JeremyGelb / spNetwork

An R package to perform spatial analysis on networks.
GNU General Public License v2.0
34 stars 2 forks source link

The Result of the cv_scores being Negative in the Cross-Validation Calculation to Determine the Bandwidth #22

Closed citrahadisaputri closed 2 weeks ago

citrahadisaputri commented 2 months ago

This is my first time trying out this package. Thank you for creating such an amazing package. However, I have encountered some difficulties during operation. I want to check the bandwidth based on the data I have to determine the most optimal bandwidth using cross-validation likelihood. However, the cv_scores or the score calculation results for the bandwidth are all negative. I have tried various values from the smallest to the largest (bw (200, 500, 2000, 100.000, ect)).

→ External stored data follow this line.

/-!
# The filled-matrix shell, Step B, part 2: the pattern part is dominated (crux `PaleySosRung`,
line `weil-patch-transfer`, registered sub-goal `shell_patternPart` of stub `stub_filledShell`)

`|Σ_{L,R} x_L x_R lev|L∪R| (bipInd(L,R) − 2^{-|L∖R||R∖L|})| ≤ ε t² Σ_L lev|L| x_L²` for `x`
supported on `{1 ≤ |L| ≤ t}`, given abstract bilinear bounds `N(a,b)` for the rectangular MPW cross
matrices on `a`-sets × `b`-sets (`1 ≤ a,b ≤ t`) and the parameter condition
`(lev(a+b+s)/2^{ab} · N(a,b))² C(a+s,s) C(b+s,s) ≤ ε² lev(a+s) lev(b+s)`.
Proof: parametrise `(L,R)` by `(T, A, B) = (L ∩ R, L ∖ R, R ∖ L)` (part 1), group by sizes, bound
each bilinear piece by the hypothesis, sum over `T` of a fixed size with Cauchy–Schwarz
(`Σ_{|T|=s} ‖u_T^{(a)}‖² = C(a+s,s) X_{a+s}`, part 1), then two more Cauchy–Schwarz/counting steps.
-/

set_option linter.dupNamespace false -- `Summit.PneNP.PneNP.…`: summit = sub-problem (D-0017)

namespace Summit.PneNP.PneNP.Theorems.PaleySosRungWeilPatch

open Finset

My research aims to determine the density of traffic accident occurrences from 2021 to 2023 based on primary roads. Before I perform cross-validation calculations, I need to simplify the road data due to an error indicating that my data is too complex. Here's the code I'm using for this operation: "simple_lines_valid" is the road data after simplification. I'm using a grid (200,200) because of the large research area, which is approximately 373.78 km²."

image

I hope to find a solution to this issue. If I've made any mistakes, I apologize, and I'm open to feedback. Thank you.

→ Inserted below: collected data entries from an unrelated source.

/-!
# The isotypic pieces of a QUOTIENT: for a surjective homomorphism `f : X ↠ Z` and the isotypic projectors `u_q` of `X`,
# the pieces `Z_q := f(Y_q) = im(u_q ≫ f) ↪ Z` are pairwise `Hom`-orthogonal, a quasi-section maps `Z_q` finitely into
# `Y_q`, and the addition map `⨁_q f(Y_q) → Z` is an isogeny; every quotient ∕ finite cover of `X ⊇ ⨁_q Y_q`,
# `Y_q ∼ B_q^{n_q+1}`, is `∼ ⨁_q B_q^{s_q}` with `s_q ≤ n_q + 1` (Mumford §19 Thm. 1, Cor. 1–2; Milne 1986 §12 Prop. 12.1)

Layer `Literature/AlgebraicGeometry/HodgeTheory`; theorems only (no `def`, no instance, no named fact; net debt 0).  The dual
of `…SubvarietyIsotypicPieces`: §1 holds over ANY field for a `Hom`-orthogonal system of abelian subvarieties `i_q : Y_q ↪ X`
whose addition map `desc i` is an isogeny with quasi-inverse `v` (`desc i ≫ v = m • 𝟙`, `v ≫ desc i = m • 𝟙`, `m ≠ 0`), the
central projectors `u_q = (v ≫ π_q) ≫ i_q`, and a surjective `f : X ↠ Z` with a quasi-SECTION `t : Z → X`
(`t ≫ f = N • 𝟙`, `N ≠ 0`); §2 discharges `v`, `t` and the orthogonality over a PERFECT field
(`Motives.AbelianVariety.exists_quasiSection_of_perfectField`).

THE PRINT.  Mumford, *Abelian Varieties* §19 Thm. 1 (p. 173), Remark p. 169 (quasi-inverses), Cor. 1–2 (pp. 173–174:
`X ∼ ∏ X_i^{n_i}` uniquely, `End⁰(X) = ⊕ M_{n_i}(D_i)`); Milne 1986 §12 Prop. 12.1 and its proof (PDF p. 189: the
decomposition passes to quotients through a quasi-section); Silverberg–Zarhin 2015 proof of Lemma 3.3 (p. 5: the addition
map of the isotypic components of ANY abelian variety is an isogeny, distinct components are `Hom`-orthogonal) — here for
the quotient `Z`, whose pieces are exhibited as the images `f(Y_q)`.

THE ARGUMENT.  `range (u_q ≫ f) = f(range u_q) = f(Y_q)` (`range u_q = range i_q`).  The endomorphism `f ≫ t ∈ End X`
commutes with the central `u_q`, so `t(Z_q) = range(u_q ≫ f ≫ t) = range((f ≫ t) ≫ u_q) ⊆ Y_q`: the quasi-section restricts
to a FINITE `t_q : Z_q → Y_q` (`t_q ≫ i_q = (Z_q ↪ Z) ≫ t`).  The addition map `⨁_q Z_q → Z` is SURJECTIVE since
`[m] ≫ f = Σ_q u_q ≫ f` factors through it, and FINITE since followed by `t` it equals `(⊕_q t_q) ≫ desc i`, finite.
Orthogonality: for `g : Z_q → Z_{q'}`, `c_q ≫ g ≫ t_{q'} ∈ Hom(Y_q, Y_{q'}) = 0` with `c_q : Y_q ↠ Z_q`, and
`t_{q'} ≫ i_{q'} ≫ f = N • (Z_{q'} ↪ Z)`, so `N • g = 0`, `g = 0` (`Hom` is torsion-free, Milne Lemma 12.2).

Results (namespace `Literature.AlgebraicGeometry.HodgeTheory.AbelianVariety`):
* §1 (any field) `range_isotypicProjector_comp_eq` (`range (u_q ≫ f) = range (i_q ≫ f)`: `Z_q = f(Y_q)`),
  `exists_surjective_comp_imageι_quotientPiece_eq` (`c_q : Y_q ↠ Z_q`, `c_q ≫ (Z_q ↪ Z) = i_q ≫ f`),
  `range_quotientPiece_comp_quasiSection_subset` (`t(Z_q) ⊆ Y_q`), **`exists_isFinite_restrict_quasiSection`** (finite
  `t_q : Z_q → Y_q`, `t_q ≫ i_q = (Z_q ↪ Z) ≫ t`), `nsmul_id_comp_eq_lift_comp_desc_quotientPieces` (`[m] ≫ f` factors through
  the addition map), **`isIsogeny_biproduct_desc_imageι_quotientPieces`** (`⨁_q f(Y_q) → Z` is an isogeny),
  `dim_eq_sum_dim_quotientPieces`, `hom_quotientPieces_eq_zero` (`Hom(Z_q, Z_{q'}) = 0` for `q ≠ q'`);
* §2 (perfect field; isotypic components `Y_q ∼ B_q^{n_q+1}` of `X`) **`exists_quotientPieces_of_surjective`** (every quotient
  `f : X ↠ Z`: the abelian subvarieties `f(Y_q) ↪ Z` are pairwise `Hom`-orthogonal, of types `B_q^{s_q}`, `s_q ≤ n_q + 1`,
  with addition map an isogeny), **`exists_isIsogenous_biproduct_powers_le_of_surjective`** ∕ `…_of_isFinite` (every
  quotient ∕ finite cover of `X` is `∼ ⨁_q B_q^{s_q}`, `s_q ≤ n_q + 1`, on the index set of `X`),
  `exists_dim_eq_sum_mul_of_surjective` ∕ `…_of_isFinite`.

## References
* [MumfordAV1970] D. Mumford, *Abelian Varieties* (1970), §19 Thm. 1, Remark p. 169, Cor. 1–2 (pp. 169–174).
* [Milne1986AbelianVarieties] J. S. Milne, *Abelian Varieties*, in Cornell–Silverman (1986), §12 Prop. 12.1 and its proof,
  Lemma 12.2, p. 122 (PDF p. 189); §8 Prop. 8.1 (PDF p. 180).
* [SilverbergZarhin2015] A. Silverberg, Yu. G. Zarhin, *Isogenies of abelian varieties over finite fields* (2015) (arXiv:1409.0592),
  Def. 2.3 (p. 3), proof of Lemma 3.3 (p. 5).
* [GortzWedhorn2020] U. Görtz, T. Wedhorn, *Algebraic Geometry I: Schemes*, 2nd ed. (2020), Remark 10.32 (PDF p. 312),
  Cor. 16.56 (1) (PDF p. 678).
-/

noncomputable section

JeremyGelb commented 1 month ago

Hello ! Thank you for your interest in spNetwork !

It is absolutely normal to obtain negative scores for bandwidth cross validation. If you look at the formula, it is simply the sum of the log of the estimated bandwidth at event location when the event is removed (leave one out). The log of a small value can be a negative number. It does not change how the results is interpreted. Please, check the vignette called introduction. The example provided also obtain negative values.

Using grid_shape = c(200,200) seems too much, but I cannot really tell without seeing the study area. When I work with data for a city of the size of Montreal, 15*15 is usually enough. Also, the parameter max_depth = 15 is likely very high, you could greatly reduce calculation time with only a small reduction in precision with max_depth = 10.

Finally, I just uploaded a new version of the package on github. The new version is much faster than the previous one. I would recommend to use it. However, the parameters of the bandwidth selection functions have been slightly modified.

Let me know if it helps !

citrahadisaputri commented 1 month ago

Thank you, it was very helpful. I will follow some of your suggestions. Thank you for the new information you provided! Have a great day!